The program substantially enhances the worldwide tuberculosis (TB) drug pipeline by adding several novel classes of compounds that use new mechanisms of action.
The joint research program consists of a portfolio of four projects intended to yield new compounds that attack mycobacterium tuberculosis (M tb) on multiple levels. Drug candidates arising from these projects could shorten the treatment time for patients with TB and, because of their novel mechanisms of action, treat patients who are resistant to conventional therapies.
These compounds will also be screened for their ability to be used simultaneously with HIV/AIDS treatments, known as antiretrovirals (ARVs). TB is a leading cause of death among people living with HIV/AIDS, but today simultaneous TB-HIV treatment is extremely difficult due to drug-drug interactions between some ARVs and current TB drugs.
“This partnership makes a significant contribution to the increasingly robust TB drug pipeline,” said Dr Maria Freire, president and CEO of the TB Alliance. “Ultimately, the revolution in TB treatment will be based on the best combinations of novel drugs. By joining both parties’ expertise and committing to affordability, we are making a major step forward in solving a complex global health problem.”

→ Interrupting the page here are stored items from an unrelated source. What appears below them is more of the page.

import Literature.Geometry.Lorentzian.ADMFrameIndependence
import Literature.Geometry.Lorentzian.Basic
import Mathlib.Geometry.Manifold.PartitionOfUnity

/-!
# Window charges (stub `stub_windowCharges`): curl fields have no flux through coordinate spheres

Helper file for the line `sublinear-is-free-clean-window-charges` of the crux `InertialRecession`
(item `stmt-FinalStateConjecture-10166`), stub `stub_windowCharges` (quantitative window charges of
Landau–Lifshitz quasi-local momenta along moving coordinate spheres).

The one piece of surface calculus behind the transport theorem for the flux
`P(t) = ∮_{S_t} Σ_j h^{μ0j} n_j dσ` through a MOVING closed coordinate sphere is Stokes' theorem on
the sphere in flux form: for an antisymmetric matrix field `A_{jk} = −A_{kj}` which is `C²` on a
neighbourhood of the round sphere `{‖z‖ = ρ}` of `E3`,

  `∫_{S²} Σ_j (Σ_k ∂_k A_{jk})(ρ α) α_j dτ(α) = 0`

(`τ = volume.toSphere`, the polar surface measure on the unit sphere): the vector field
`Σ_k ∂_k A_{jk}` is a curl. The tree has this for GLOBALLY `C²` fields vanishing on a small ball
(`Literature.Geometry.Lorentzian.sphereIntegral_admVec_eq_zero_of_antisymm`, Gauss–Green on a
shell); here it is localised with a smooth cut-off equal to `1` near the sphere
(`exists_cutoff_sphere`, Mathlib's smooth Urysohn lemma), since the Landau–Lifshitz fields of the
application are only defined near the sphere (black holes may sit inside).
-/

noncomputable section

-- instance search on the nested operator spaces `E3 →L[ℝ] E3 →L[ℝ] ℝ` is deep
set_option maxSynthPendingDepth 3

open Set Filter Metric MeasureTheory
open scoped Topology ContDiff RealInnerProductSpace Manifold

namespace Summit.FinalStateConjecture.FinalStateConjecture.Theorems.SublinearIsFree.WindowCharges

open Literature.Geometry.Lorentzian

/-! ### A smooth cut-off equal to one near a sphere -/

/-- **Smooth cut-off near a round sphere.** If the open set `U ⊆ E3` contains the sphere
`{‖z‖ = ρ}` (`ρ > 0`), there is a `C^∞` function `χ` with `χ = 1` near every point of the sphere,
`tsupport χ ⊆ U`, and `χ = 0` on the closed ball of radius `ρ / 2` (Mathlib's smooth Urysohn lemma
`exists_contMDiffMap_zero_one_nhds_of_isClosed` on `E3`). [folklore] -/
theorem exists_cutoff_sphere {U : Set E3} (hU : IsOpen U) {ρ : ℝ} (hρ : 0 < ρ)
    (hsub : sphere (0 : E3) ρ ⊆ U) :
    ∃ χ : E3 → ℝ, ContDiff ℝ ∞ χ ∧ (∀ x ∈ sphere (0 : E3) ρ, χ =ᶠ[𝓝 x] fun _ ↦ 1) ∧
      tsupport χ ⊆ U ∧ ∀ x, ‖x‖ ≤ ρ / 2 → χ x = 0 := by
  set V : Set E3 := U ∩ (closedBall (0 : E3) (ρ / 2))ᶜ with hV
  have hVo : IsOpen V := hU.inter isClosed_closedBall.isOpen_compl
  have hsV : sphere (0 : E3) ρ ⊆ V := fun x hx ↦ ⟨hsub hx, fun h ↦ by
    rw [mem_closedBall, dist_zero_right] at h
    rw [mem_sphere_zero_iff_norm] at hx
    linarith⟩
  obtain ⟨f, hf0, hf1, -⟩ := exists_contMDiffMap_zero_one_nhds_of_isClosed (I := 𝓘(ℝ, E3))
    (M := E3) (n := (⊤ : ℕ∞)) hVo.isClosed_compl isClosed_sphere
    (disjoint_compl_left_iff.2 hsV)
  refine ⟨f, f.contMDiff.contDiff, fun x hx ↦ ?_, fun x hx ↦ ?_, fun x hx ↦ ?_⟩
  · exact (eventually_nhdsSet_iff_forall.1 hf1) x hx
  · by_contra hxU
    have hxV : x ∈ Vᶜ := fun h ↦ hxU h.1
    have h0 : (fun y ↦ (f : E3 → ℝ) y) =ᶠ[𝓝 x] 0 := by
      filter_upwards [(eventually_nhdsSet_iff_forall.1 hf0) x hxV] with y hy
      exact hy
    exact (notMem_tsupport_iff_eventuallyEq.2 h0) hx
  · have hxV : x ∈ Vᶜ := fun h ↦ h.2 (mem_closedBall.2 (by simpa using hx))
    exact hf0.self_of_nhdsSet x hxV


/-! ### Bilinear forms on `E3` from matrices -/

/-- The bilinear form `(v, w) ↦ Σ_{ij} M_{ij} v_i w_j` on `E3`, evaluated. [folklore] -/
theorem sum_smul_smulRight_apply (M : Fin 3 → Fin 3 → ℝ) (v w : E3) :
    (∑ i : Fin 3, ∑ j : Fin 3, M i j • (EuclideanSpace.proj i : E3 →L[ℝ] ℝ).smulRight
      (EuclideanSpace.proj j : E3 →L[ℝ] ℝ)) v w = ∑ i : Fin 3, ∑ j : Fin 3, M i j * v i * w j := by
  simp only [_root_.sum_apply, _root_.smul_apply, ContinuousLinearMap.smulRight_apply,
    smul_eq_mul, PiLp.proj_apply]
  refine Finset.sum_congr rfl fun i _ ↦ Finset.sum_congr rfl fun j _ ↦ ?_
  ring

/-- The matrix entries are the values on the standard basis vectors. [folklore] -/
theorem sum_smul_smulRight_single (M : Fin 3 → Fin 3 → ℝ) (i j : Fin 3) :
    (∑ i' : Fin 3, ∑ j' : Fin 3, M i' j' • (EuclideanSpace.proj i' : E3 →L[ℝ] ℝ).smulRight
      (EuclideanSpace.proj j' : E3 →L[ℝ] ℝ)) (EuclideanSpace.single i 1)
        (EuclideanSpace.single j 1) = M i j := by
  rw [sum_smul_smulRight_apply]
  simp only [PiLp.single_apply, mul_ite, mul_one, mul_zero, Finset.sum_ite_eq',
    Finset.mem_univ, if_true]

/-! ### Stokes' theorem on the round sphere, flux form, for fields defined near the sphere -/

/-- **Curl fields defined near a round sphere have no flux through it.** Let
`A_{ij} = −A_{ji}` (`i, j < 3`) be real functions on `E3` which are `C²` on an open set `U`
containing the sphere `{‖z‖ = ρ}`, `ρ > 0`. Then the flux of the vector field
`c_i = Σ_j ∂_j A_{ij}` through the sphere vanishes:
`∫ Σ_i (Σ_j ∂_j A_{ij})(ρ α) α_i dτ(α) = 0`, `τ = volume.toSphere` the polar surface measure on
the unit sphere (so that `ρ² ∫ … dτ` is the surface integral over `{‖z‖ = ρ}`). Proof: multiply
by a smooth cut-off `χ = 1` near the sphere with `tsupport χ ⊆ U`, `χ = 0` on `{‖z‖ ≤ ρ/2}`
(`exists_cutoff_sphere`) and apply the global statement
`Literature.Geometry.Lorentzian.sphereIntegral_admVec_eq_zero_of_antisymm` (Gauss–Green on the
shell `{ρ/2 < ‖z‖ < ρ}` for the divergence-free field `c`). This is `∮ curl · n dσ = 0` for the
closed surface `S_ρ` (Stokes), in the index form used by Landau–Lifshitz §96 for the term
`∮ Σ_k ∂_k h^{μjk} n_j` of the momentum balance. [folklore] -/
theorem toSphere_integral_sum_fderiv_antisymm_eq_zero' {A : Fin 3 → Fin 3 → E3 → ℝ} {U : Set E3}
    (hU : IsOpen U) {ρ : ℝ} (hρ : 0 < ρ) (hsub : sphere (0 : E3) ρ ⊆ U)
    (hA : ∀ i j, ContDiffOn ℝ 2 (A i j) U) (hanti : ∀ i j z, A i j z = -A j i z) :
    ∫ α : sphere (0 : E3) 1, ∑ i : Fin 3, (∑ j : Fin 3,
      fderiv ℝ (A i j) (ρ • (α : E3)) (EuclideanSpace.single j 1)) * (α : E3) i
        ∂(volume : Measure E3).toSphere = 0 := by
  obtain ⟨χ, hχs, hχ1, hχU, hχ0⟩ := exists_cutoff_sphere hU hρ hsub
  -- the diagonal entries vanish identically
  have hdiag : ∀ j z, A j j z = 0 := fun j z ↦ by linarith [hanti j j z]
  -- the cut-off family of bilinear forms
  set T : Fin 3 → Fin 3 → E3 →L[ℝ] E3 →L[ℝ] ℝ := fun i j ↦
    (EuclideanSpace.proj i : E3 →L[ℝ] ℝ).smulRight (EuclideanSpace.proj j : E3 →L[ℝ] ℝ) with hT
  set β : E3 → E3 →L[ℝ] E3 →L[ℝ] ℝ := fun z ↦ ∑ i, ∑ j, (χ z * A i j z) • T i j with hβ
  have hβapply : ∀ z v w, β z v w = ∑ i, ∑ j, χ z * A i j z * v i * w j := fun z v w ↦
    sum_smul_smulRight_apply (fun i j ↦ χ z * A i j z) v w
  set b : OrthonormalBasis (Fin 3) ℝ E3 := EuclideanSpace.basisFun (Fin 3) ℝ with hb
  have hbi : ∀ i, b i = EuclideanSpace.single i 1 := fun i ↦ by simp [hb]
  have hβb : ∀ i j, (fun z ↦ β z (b i) (b j)) = fun z ↦ χ z * A i j z := fun i j ↦ by
    funext z
    rw [hbi, hbi]
    exact sum_smul_smulRight_single (fun i j ↦ χ z * A i j z) i j
  -- `β` is `C²` everywhere
  have hβ2 : ContDiff ℝ 2 β := by
    refine contDiff_iff_contDiffAt.2 fun z ↦ ?_
    by_cases hz : z ∈ U
    · refine ContDiffAt.sum fun i _ ↦ ContDiffAt.sum fun j _ ↦ ?_
      have h1 : ContDiffAt ℝ 2 χ z := (hχs.of_le (WithTop.coe_le_coe.mpr le_top)).contDiffAt
      have h2 : ContDiffAt ℝ 2 (A i j) z := (hA i j).contDiffAt (hU.mem_nhds hz)
      exact (h1.mul h2).smul contDiffAt_const
    · have hzt : z ∉ tsupport χ := fun h ↦ hz (hχU h)
      have h0 : β =ᶠ[𝓝 z] fun _ ↦ 0 := by
        filter_upwards [notMem_tsupport_iff_eventuallyEq.1 hzt] with y hy
        simp only [hβ, hy, Pi.zero_apply, zero_mul, zero_smul, Finset.sum_const_zero]
      exact contDiffAt_const.congr_of_eventuallyEq h0
  -- `β` is antisymmetric everywhere
  have hantiβ : ∀ y v w, β y v w = -β y w v := by
    intro y v w
    rw [hβapply, hβapply, Finset.sum_comm, ← Finset.sum_neg_distrib]
    refine Finset.sum_congr rfl fun j _ ↦ ?_
    rw [← Finset.sum_neg_distrib]
    refine Finset.sum_congr rfl fun i _ ↦ ?_
    rw [hanti i j y]
    ring
  -- `β` vanishes on the closed ball of radius `ρ / 2`
  have hzero : ∀ y, ‖y‖ ≤ ρ / 2 → β y = 0 := by
    intro y hy
    ext v w
    rw [hβapply]
    simp [hχ0 y hy]
  -- the global statement
  have key := sphereIntegral_admVec_eq_zero_of_antisymm (volume : Measure E3) b
    (β := β) (c := fun y ↦ ∑ i, (∑ j, (fderiv ℝ (fun z ↦ β z (b i) (b j)) y (b j) -
      fderiv ℝ (fun z ↦ β z (b j) (b j)) y (b i))) • b i) (fun y ↦ rfl) hβ2 hantiβ
    (half_pos hρ) hzero hρ
  rw [Literature.Analysis.FluidPDE.sphereIntegral_def] at key
  rw [← key]
  refine integral_congr_ae (ae_of_all _ fun α ↦ ?_)
  set z : E3 := ρ • (α : E3) with hz
  have hzmem : z ∈ sphere (0 : E3) ρ := by
    rw [mem_sphere_zero_iff_norm, hz, norm_smul, norm_eq_of_mem_sphere α, mul_one,
      Real.norm_of_nonneg hρ.le]
  have hnz : ‖z‖ = ρ := mem_sphere_zero_iff_norm.1 hzmem
  -- the components of the ADM vector of `β` at `z` are `Σ_j ∂_j A_{ij}(z)`
  have hc : ∀ i, ∑ j, (fderiv ℝ (fun z ↦ β z (b i) (b j)) z (b j) -
      fderiv ℝ (fun z ↦ β z (b j) (b j)) z (b i)) =
      ∑ j, fderiv ℝ (A i j) z (EuclideanSpace.single j 1) := by
    intro i
    refine Finset.sum_congr rfl fun j _ ↦ ?_
    have h1 : (fun z ↦ β z (b i) (b j)) =ᶠ[𝓝 z] A i j := by
      rw [hβb]
      filter_upwards [hχ1 z hzmem] with y hy
      rw [hy, one_mul]
    have h2 : (fun z ↦ β z (b j) (b j)) = fun _ ↦ (0 : ℝ) := by
      rw [hβb]
      funext y
      rw [hdiag, mul_zero]
    rw [h1.fderiv_eq, h2, fderiv_const_apply, hbi, _root_.zero_apply, sub_zero]
  simp only
  rw [real_inner_smul_left, inner_sum, Finset.mul_sum]
  refine Finset.sum_congr rfl fun i _ ↦ ?_
  rw [real_inner_smul_right, ← hz, hc i, hbi, EuclideanSpace.inner_single_right, one_mul,
    conj_trivial, hnz, hz, PiLp.smul_apply, smul_eq_mul]
  field_simp

/-- **Curl fields defined near a round sphere have no flux through it** — the registered
sub-goal form (stub `toSphere_integral_sum_fderiv_antisymm_eq_zero` of the crux item) of
`toSphere_integral_sum_fderiv_antisymm_eq_zero'`: Stokes' theorem on the closed surface `{‖z‖ = ρ}`
in flux form, for an antisymmetric matrix field `C²` near the sphere. [folklore] -/
theorem toSphere_integral_sum_fderiv_antisymm_eq_zero : open Literature.Geometry.Lorentzian MeasureTheory Metric in ∀ (A : Fin 3 → Fin 3 → E3 → ℝ) (U : Set E3) (ρ : ℝ), IsOpen U → 0 < ρ → sphere (0 : E3) ρ ⊆ U → (∀ i j, ContDiffOn ℝ 2 (A i j) U) → (∀ i j z, A i j z = -A j i z) → ∫ α : sphere (0 : E3) 1, ∑ i : Fin 3, (∑ j : Fin 3, fderiv ℝ (A i j) (ρ • (α : E3)) (EuclideanSpace.single j 1)) * (α : E3) i ∂(volume : Measure E3).toSphere = 0 :=
  fun _ _ _ hU hρ hs hA ha ↦ toSphere_integral_sum_fderiv_antisymm_eq_zero' hU hρ hs hA ha

end Summit.FinalStateConjecture.FinalStateConjecture.Theorems.SublinearIsFree.WindowCharges

end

The research program includes the pleuromutilins, a novel class of antibiotics, and two target-based projects, isocitrate lyase (Icl) and InhA. The fourth project will screen GSK’s antimicrobial libraries for novel compounds that have the ability to kill M tb. The program will be overseen by a joint steering committee and is based at GSK’s Tres Cantos, Spain facility.
The TB Alliance’s goal is to develop an entirely new therapeutic regimen that will shorten and simplify current TB treatment, which currently takes six to nine months to complete. In addition to supporting platform technologies, the TB Alliance is developing nitroimidazopyrans, quinolones, macrolides and other classes of antibiotics.